Exercise instructions: The task calls for each line of the records below in which the word "presented" appears.

(Source data)
··········
import Summits.Ventures.Crystal3D.Theorems.StickyWulffConstantGenericWallFloorBarlowLineCountApart
import Summits.Ventures.Crystal3D.Theorems.StickyWulffConstantGenericWallFloorBarlowMachineSelector
import HarnessLib

/-!
# Lane T's zig|zig `hlines` for ORIENTED plates under `FramesApart` (option (C)): `barlow_hlines_oriented_apart`
# (crux `GenericWallFloor`, stmt-Ventures-19480, line `WallLedgerG`; lane T's stubs at OffR := `FramesApart`, cf-p1 DECISION (xxxvii⁵))

HONEST FRAMING. Venture `Summits/Ventures/Crystal3D` (cell `crystal3d-full`), helper `--supports` the crux `GenericWallFloor`
(stmt-Ventures-19480) of `route-Ventures-StickyWulffConstant`, registered line `WallLedgerG`, open stub `stub_twoSlabAdhesion`.
Rung credit only; F-C1 not moved; NOT the stub.  Inputs BY NAME: E1 (`ExactOnly`), `DoubleStarCoaxialAt` / `CapPairCoaxial`
(from `StarPairFar`).

Verbatim `barlow_hlines_oriented` (`…BarlowOrientedGlue`: both plates presented with their layer index increasing along the inward
vertical, machine selectors, `18`-free count with `C_w = 0` and explicit margin) with the positional OFF-REGISTRY hypotheses
(`hoff₁`, `hoff₂`, `hdisjR`) replaced by `hapart₁`, `hapart₂`, `hsep` — clauses (i), (ii), (iii) of `FramesApart` for the zig corner
frame sets `chainFrames (±e₃) Lᵢ Vᵢ`, `Vᵢ = best3 …` the family slot — the count being `barlow_lineCount_le_payers_apart`.
* **`barlow_hlines_oriented_apart`**.
WHAT THIS IS NOT: not the up-presentation glue (`…Apart` versions of `…ZigZigOrientedGlue36` / `…RowCovGlue`); F-C1 not moved.
-/

noncomputable section

namespace Summit.Ventures.Crystal3D.Theorems

open Finset
open Literature.MathematicalPhysics.StatisticalMechanics
open Summit.Ventures.Crystal3D.Cruxes.TextureLiminf.TexShadow (stacking cyl upSlot₁ upSlot₂ upSlot₃ bilayerRise)
open scoped InnerProductSpace

/-- **F4 glue for up-presented plates.**  See the module docstring. -/
theorem barlow_hlines_oriented_apart
    {sE : EuclideanSpace ℝ (Fin 3)} (hsE : sE ∈ fccSlots) (hcert : ExactOnly 0 (fccSlots.filter fun w => 0 < ⟪w, sE⟫_ℝ))
    (hDS : ∀ F₁ F₂ : EuclideanSpace ℝ (Fin 3) ≃ₗᵢ[ℝ] EuclideanSpace ℝ (Fin 3), DoubleStarCoaxialAt F₁ F₂) (hCP : CapPairCoaxial)
    {σ₁ σ₂ : ℤ → ℤ} (hσ₁ : IsHaggSeq σ₁) (hσ₂ : IsHaggSeq σ₂)
    (L₁ L₂ : EuclideanSpace ℝ (Fin 3) ≃ₗᵢ[ℝ] EuclideanSpace ℝ (Fin 3)) (s₁ s₂ : EuclideanSpace ℝ (Fin 3))
    (hax₁ : 0 ≤ (L₁.symm (EuclideanSpace.single (2 : Fin 3) (1 : ℝ))) 2)
    (hax₂ : 0 ≤ (L₂.symm (-EuclideanSpace.single (2 : Fin 3) (1 : ℝ))) 2)
    (hsteep₁ : Real.sqrt 2 / 2 ≤ ⟪L₁ (best3 (fun w => ⟪w, L₁.symm (EuclideanSpace.single (2 : Fin 3) (1 : ℝ))⟫_ℝ) upSlot₁ upSlot₂ upSlot₃),
      EuclideanSpace.single (2 : Fin 3) (1 : ℝ)⟫_ℝ)
    (hsteep₂ : Real.sqrt 2 / 2 ≤ ⟪L₂ (best3 (fun w => ⟪w, L₂.symm (-EuclideanSpace.single (2 : Fin 3) (1 : ℝ))⟫_ℝ) upSlot₁ upSlot₂ upSlot₃),
      -EuclideanSpace.single (2 : Fin 3) (1 : ℝ)⟫_ℝ)
    (hapart₁ : ∀ F ∈ chainFrames (EuclideanSpace.single (2 : Fin 3) (1 : ℝ)) L₁
        (best3 (fun w => ⟪w, L₁.symm (EuclideanSpace.single (2 : Fin 3) (1 : ℝ))⟫_ℝ) upSlot₁ upSlot₂ upSlot₃),
      F '' fccStacking 1 (Real.sqrt (2 / 3)) ≠ L₂ '' fccStacking 1 (Real.sqrt (2 / 3)) ∧
      F '' fccStacking 1 (Real.sqrt (2 / 3)) ≠
        (twinFrame L₂ (L₂ (EuclideanSpace.single (2 : Fin 3) (1 : ℝ)))) '' fccStacking 1 (Real.sqrt (2 / 3)))
    (hapart₂ : ∀ F ∈ chainFrames (-EuclideanSpace.single (2 : Fin 3) (1 : ℝ)) L₂
        (best3 (fun w => ⟪w, L₂.symm (-EuclideanSpace.single (2 : Fin 3) (1 : ℝ))⟫_ℝ) upSlot₁ upSlot₂ upSlot₃),
      F '' fccStacking 1 (Real.sqrt (2 / 3)) ≠ L₁ '' fccStacking 1 (Real.sqrt (2 / 3)) ∧
      F '' fccStacking 1 (Real.sqrt (2 / 3)) ≠
        (twinFrame L₁ (L₁ (EuclideanSpace.single (2 : Fin 3) (1 : ℝ)))) '' fccStacking 1 (Real.sqrt (2 / 3)))
    (hsep : ∀ F₁ ∈ chainFrames (EuclideanSpace.single (2 : Fin 3) (1 : ℝ)) L₁
        (best3 (fun w => ⟪w, L₁.symm (EuclideanSpace.single (2 : Fin 3) (1 : ℝ))⟫_ℝ) upSlot₁ upSlot₂ upSlot₃),
      ∀ F₂ ∈ chainFrames (-EuclideanSpace.single (2 : Fin 3) (1 : ℝ)) L₂
        (best3 (fun w => ⟪w, L₂.symm (-EuclideanSpace.single (2 : Fin 3) (1 : ℝ))⟫_ℝ) upSlot₁ upSlot₂ upSlot₃),
      ¬ ∃ (L : EuclideanSpace ℝ (Fin 3) ≃ₗᵢ[ℝ] EuclideanSpace ℝ (Fin 3)) (t₁ t₂ : EuclideanSpace ℝ (Fin 3)) (σ σ' : ℤ → ℤ),
        IsHaggSeq σ ∧ IsHaggSeq σ' ∧
        F₁ '' fccStacking 1 (Real.sqrt (2 / 3)) ⊆ (fun p => L p + t₁) '' barlowStacking 1 (Real.sqrt (2 / 3)) σ ∧
        F₂ '' fccStacking 1 (Real.sqrt (2 / 3)) ⊆ (fun p => L p + t₂) '' barlowStacking 1 (Real.sqrt (2 / 3)) σ')
    (R₀ : ℝ) (hR₀ : 6 ≤ R₀) :
    ∃ step₁ step₂ : ℤ → EuclideanSpace ℝ (Fin 3),
      IsZigSelector L₁ σ₁ (EuclideanSpace.single (2 : Fin 3) (1 : ℝ)) step₁ ∧
      IsZigSelector L₂ σ₂ (-EuclideanSpace.single (2 : Fin 3) (1 : ℝ)) step₂ ∧
      ∀ h : ℝ, 0 ≤ h → ∀ ρ : ℝ, R₀ ≤ ρ → ∀ X P₁ P₂ : Finset (EuclideanSpace ℝ (Fin 3)),
      (∀ p ∈ X, ∀ q ∈ X, p ≠ q → 1 ≤ dist p q) → P₁ ⊆ X → P₂ ⊆ X \ P₁ → (∀ p ∈ X, p ∈ cyl R₀ h ρ) →
      (∀ p, p ∈ P₁ ↔ (p ∈ stacking L₁ s₁ σ₁ ∧ -(2 * R₀) ≤ p 2 ∧ p 2 ≤ -R₀ ∧ p 0 ^ 2 + p 1 ^ 2 ≤ ρ ^ 2)) →
      (∀ p, p ∈ P₂ ↔ (p ∈ stacking L₂ s₂ σ₂ ∧ h + R₀ ≤ p 2 ∧ p 2 ≤ h + 2 * R₀ ∧ p 0 ^ 2 + p 1 ^ 2 ≤ ρ ^ 2)) →
      ∃ (m : ℝ) (T₁ T₂ : Finset (Fin 2 → ℤ)), 0 ≤ m ∧
        (∀ t : Fin 2 → ℤ, (∃ k : ℤ,
          -R₀ - 4 ≤ (L₁ (zigVertexS step₁ k + ((t 0 : ℝ) • triangularVec₁ 1 + (t 1 : ℝ) • triangularVec₂ 1)) + s₁) 2 ∧
          (L₁ (zigVertexS step₁ k + ((t 0 : ℝ) • triangularVec₁ 1 + (t 1 : ℝ) • triangularVec₂ 1)) + s₁) 2 ≤ -R₀ - 3 ∧
          Real.sqrt ((L₁ (zigVertexS step₁ k + ((t 0 : ℝ) • triangularVec₁ 1 + (t 1 : ℝ) • triangularVec₂ 1)) + s₁) 0 ^ 2 +
            (L₁ (zigVertexS step₁ k + ((t 0 : ℝ) • triangularVec₁ 1 + (t 1 : ℝ) • triangularVec₂ 1)) + s₁) 1 ^ 2) ≤ ρ - m) →
          t ∈ T₁) ∧
        (∀ t : Fin 2 → ℤ, (∃ k : ℤ,
          h + R₀ + 3 ≤ (L₂ (zigVertexS step₂ k + ((t 0 : ℝ) • triangularVec₁ 1 + (t 1 : ℝ) • triangularVec₂ 1)) + s₂) 2 ∧
          (L₂ (zigVertexS step₂ k + ((t 0 : ℝ) • triangularVec₁ 1 + (t 1 : ℝ) • triangularVec₂ 1)) + s₂) 2 ≤ h + R₀ + 4 ∧
          Real.sqrt ((L₂ (zigVertexS step₂ k + ((t 0 : ℝ) • triangularVec₁ 1 + (t 1 : ℝ) • triangularVec₂ 1)) + s₂) 0 ^ 2 +
            (L₂ (zigVertexS step₂ k + ((t 0 : ℝ) • triangularVec₁ 1 + (t 1 : ℝ) • triangularVec₂ 1)) + s₂) 1 ^ 2) ≤ ρ - m) →
          t ∈ T₂) ∧
        (T₁.card : ℝ) + T₂.card + 18 * m * ρ ≤
          (∑ y ∈ X.filter (fun y => (X.filter fun q => dist y q = 1).card ≠ 12 ∧ -R₀ - 2 ≤ y 2 ∧ y 2 ≤ h + R₀ + 2),
            ((12 : ℝ) - ((X.filter fun q => dist y q = 1).card : ℝ))) + (318 + 192 * R₀) * (1 + h) * ρ := by
  set e₃ : EuclideanSpace ℝ (Fin 3) := EuclideanSpace.single (2 : Fin 3) (1 : ℝ) with he₃
  have he₃n : ‖e₃‖ = 1 := by rw [he₃, PiLp.norm_single, norm_one]
  have hztn : ‖-e₃‖ = 1 := by rw [norm_neg, he₃n]
  -- the family slots, ∇ slots, machine steps, canonical states, selectors
  set V₁ := best3 (fun w => ⟪w, L₁.symm e₃⟫_ℝ) upSlot₁ upSlot₂ upSlot₃ with hV₁
  set V₂ := best3 (fun w => ⟪w, L₂.symm (-e₃)⟫_ℝ) upSlot₁ upSlot₂ upSlot₃ with hV₂
  set G₁ := twinFrame L₁ (L₁ e₃) with hG₁
  set G₂ := twinFrame L₂ (L₂ e₃) with hG₂
  set q₁ := bestCapper G₁ (L₁ e₃) e₃ with hq₁
  set q₂ := bestCapper G₂ (L₂ e₃) (-e₃) with hq₂
  set ms₁ : ℤ → EuclideanSpace ℝ (Fin 3) := fun m => if σ₁ m = 1 then V₁ else basalMirror q₁ with hms₁
  set ms₂ : ℤ → EuclideanSpace ℝ (Fin 3) := fun m => if σ₂ m = 1 then V₂ else basalMirror q₂ with hms₂
  set canon₁ : ℤ → EuclideanSpace ℝ (Fin 3) → EuclideanSpace ℝ (Fin 3) × List WalkEntry :=
    fun m t => if σ₁ (m - 1) = 1 then (t, [⟨L₁, V₁, 0⟩]) else (t, [⟨G₁, q₁, L₁ e₃⟩, ⟨L₁, V₁, 0⟩]) with hcanon₁
  set canon₂ : ℤ → EuclideanSpace ℝ (Fin 3) → EuclideanSpace ℝ (Fin 3) × List WalkEntry :=
    fun m t => if σ₂ (m - 1) = 1 then (t, [⟨L₂, V₂, 0⟩]) else (t, [⟨G₂, q₂, L₂ e₃⟩, ⟨L₂, V₂, 0⟩]) with hcanon₂
  have hne : ¬ ((-1 : ℤ) = 1) := by decide
  have hms₁₁ : ∀ m, σ₁ m = 1 → ms₁ m = V₁ := fun m hm => by simp only [hms₁, hm, if_true]
  have hms₁₂ : ∀ m, σ₁ m = -1 → ms₁ m = basalMirror q₁ := fun m hm => by simp only [hms₁, hm, hne, if_false]
  have hms₂₁ : ∀ m, σ₂ m = 1 → ms₂ m = V₂ := fun m hm => by simp only [hms₂, hm, if_true]
  have hms₂₂ : ∀ m, σ₂ m = -1 → ms₂ m = basalMirror q₂ := fun m hm => by simp only [hms₂, hm, hne, if_false]
  have hcanon₁₁ : ∀ m t, σ₁ (m - 1) = 1 → canon₁ m t = (t, [⟨L₁, V₁, 0⟩]) := fun m t hm => by simp only [hcanon₁, hm, if_true]
  have hcanon₁₂ : ∀ m t, σ₁ (m - 1) = -1 → canon₁ m t = (t, [⟨G₁, q₁, L₁ e₃⟩, ⟨L₁, V₁, 0⟩]) := fun m t hm => by
    simp only [hcanon₁, hm, hne, if_false]
  have hcanon₂₁ : ∀ m t, σ₂ (m - 1) = 1 → canon₂ m t = (t, [⟨L₂, V₂, 0⟩]) := fun m t hm => by simp only [hcanon₂, hm, if_true]
  have hcanon₂₂ : ∀ m t, σ₂ (m - 1) = -1 → canon₂ m t = (t, [⟨G₂, q₂, L₂ e₃⟩, ⟨L₂, V₂, 0⟩]) := fun m t hm => by
    simp only [hcanon₂, hm, hne, if_false]
  set step₁ : ℤ → EuclideanSpace ℝ (Fin 3) := fun k => ms₁ (zigSlab L₁ e₃ k) with hstep₁
  set step₂ : ℤ → EuclideanSpace ℝ (Fin 3) := fun k => ms₂ (zigSlab L₂ (-e₃) k) with hstep₂
  have hsel₁ : IsZigSelector L₁ σ₁ e₃ step₁ := isZigSelector_machineStep σ₁ L₁ e₃ V₁ ms₁ hσ₁ hax₁ hV₁ hms₁₁ hms₁₂
  have hsel₂ : IsZigSelector L₂ σ₂ (-e₃) step₂ := isZigSelector_machineStep σ₂ L₂ (-e₃) V₂ ms₂ hσ₂ hax₂ hV₂ hms₂₁ hms₂₂
  refine ⟨step₁, step₂, hsel₁, hsel₂, ?_⟩
  intro h hh ρ hρ X P₁ P₂ hX hP₁X hP₂X' hcyl hP₁ hP₂
  have hP₂X : P₂ ⊆ X := hP₂X'.trans Finset.sdiff_subset
  have hcell : ∀ p ∈ X, -(2 * R₀) ≤ p 2 ∧ p 2 ≤ h + 2 * R₀ ∧ p 0 ^ 2 + p 1 ^ 2 ≤ ρ ^ 2 := fun p hp => by
    have := hcyl p hp; simpa only [cyl, Set.mem_setOf_eq] using this
  -- slots, rises
  obtain ⟨hV₁s, hV₁2, -⟩ := familySlot_spec σ₁ L₁ e₃ V₁ hax₁ hV₁
  obtain ⟨hV₂s, hV₂2, -⟩ := familySlot_spec σ₂ L₂ (-e₃) V₂ hax₂ hV₂
  have hδ₁ : ∀ m, (1 / 4 : ℝ) ≤ ⟪L₁ (ms₁ m), e₃⟫_ℝ := by
    intro m
    rw [inner_map_eq_inner_symm, (machineStep_spec σ₁ L₁ e₃ V₁ ms₁ hσ₁ hax₁ hV₁ hms₁₁ hms₁₂ m).1]
    exact quarter_le_bilayerRise L₁ σ₁ he₃n m
  have hδ₂ : ∀ m, (1 / 4 : ℝ) ≤ ⟪L₂ (ms₂ m), -e₃⟫_ℝ := by
    intro m
    rw [inner_map_eq_inner_symm, (machineStep_spec σ₂ L₂ (-e₃) V₂ ms₂ hσ₂ hax₂ hV₂ hms₂₁ hms₂₂ m).1]
    exact quarter_le_bilayerRise L₂ σ₂ hztn m
  -- the polylines
  have hslab₁ : ∀ k, zigSlab L₁ e₃ k = k := fun k => by unfold zigSlab; rw [if_pos hax₁]
  have hslab₂ : ∀ k, zigSlab L₂ (-e₃) k = k := fun k => by unfold zigSlab; rw [if_pos hax₂]
  have hsucc₁ : ∀ k, zigVertexS step₁ (k + 1) = zigVertexS step₁ k + ms₁ k := fun k => by
    rw [zigVertexS_succ]; simp only [hstep₁, hslab₁]
  have hsucc₂ : ∀ k, zigVertexS step₂ (k + 1) = zigVertexS step₂ k + ms₂ k := fun k => by
    rw [zigVertexS_succ]; simp only [hstep₂, hslab₂]
  have hlayer₁ : ∀ k, zigVertexS step₁ k ∈ barlowLayer 1 (Real.sqrt (2 / 3)) σ₁ k := fun k => by
    have := zigVertexS_mem_barlowLayer L₁ hσ₁ e₃ hsel₁ k
    unfold zigLayer at this; rwa [if_pos hax₁] at this
  have hlayer₂ : ∀ k, zigVertexS step₂ k ∈ barlowLayer 1 (Real.sqrt (2 / 3)) σ₂ k := fun k => by
    have := zigVertexS_mem_barlowLayer L₂ hσ₂ (-e₃) hsel₂ k
    unfold zigLayer at this; rwa [if_pos hax₂] at this
  -- the line count with explicit margin
  have hq : (1 : ℝ) / 4 > 0 := by norm_num
  obtain ⟨T₁, T₂, hT₁, hT₂, hcount⟩ := barlow_lineCount_le_payers_apart hX hsE hcert hDS hCP hσ₁ hσ₂ L₁ L₂ s₁ s₂ R₀ h ρ hR₀ hh
    (by linarith) P₁ P₂ hP₁X hP₂X hcell hP₁ hP₂ V₁ canon₁ ms₁ hV₁s hV₁2 hsteep₁ hcanon₁₁ hcanon₁₂ hms₁₁ hms₁₂ hq hδ₁
    V₂ canon₂ ms₂ hV₂s hV₂2 hsteep₂ hcanon₂₁ hcanon₂₂ hms₂₁ hms₂₂ hq hδ₂ hapart₁ hapart₂ hsep
    (zigVertexS step₁) (zigVertexS step₂) hsucc₁ hlayer₁ hsucc₂ hlayer₂
  have hmin : min (1 / 4 : ℝ) (1 / 4) = 1 / 4 := min_self _
  rw [hmin] at hT₁ hT₂
  set m : ℝ := 3 + 8 / 3 * (h + 4 * R₀) + 3 / (1 / 4) with hm
  have hmval : m = 15 + 8 / 3 * h + 32 / 3 * R₀ := by rw [hm]; ring
  have hm0 : 0 ≤ m := by rw [hmval]; nlinarith
  have hρ0 : 0 ≤ ρ := by linarith
  refine ⟨m, T₁, T₂, hm0, hT₁, hT₂, ?_⟩
  have hpen : 18 * m * ρ ≤ (318 + 192 * R₀) * (1 + h) * ρ := by
    rw [hmval]
    have h1 : 18 * (15 + 8 / 3 * h + 32 / 3 * R₀) ≤ (318 + 192 * R₀) * (1 + h) := by nlinarith
    exact mul_le_mul_of_nonneg_right h1 hρ0
  linarith

end Summit.Ventures.Crystal3D.Theorems

end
··········
Task output:
Verbatim `barlow_hlines_oriented` (`…BarlowOrientedGlue`: both plates presented with their layer index increasing along the inward
/-- **F4 glue for up-presented plates.**  See the module docstring. -/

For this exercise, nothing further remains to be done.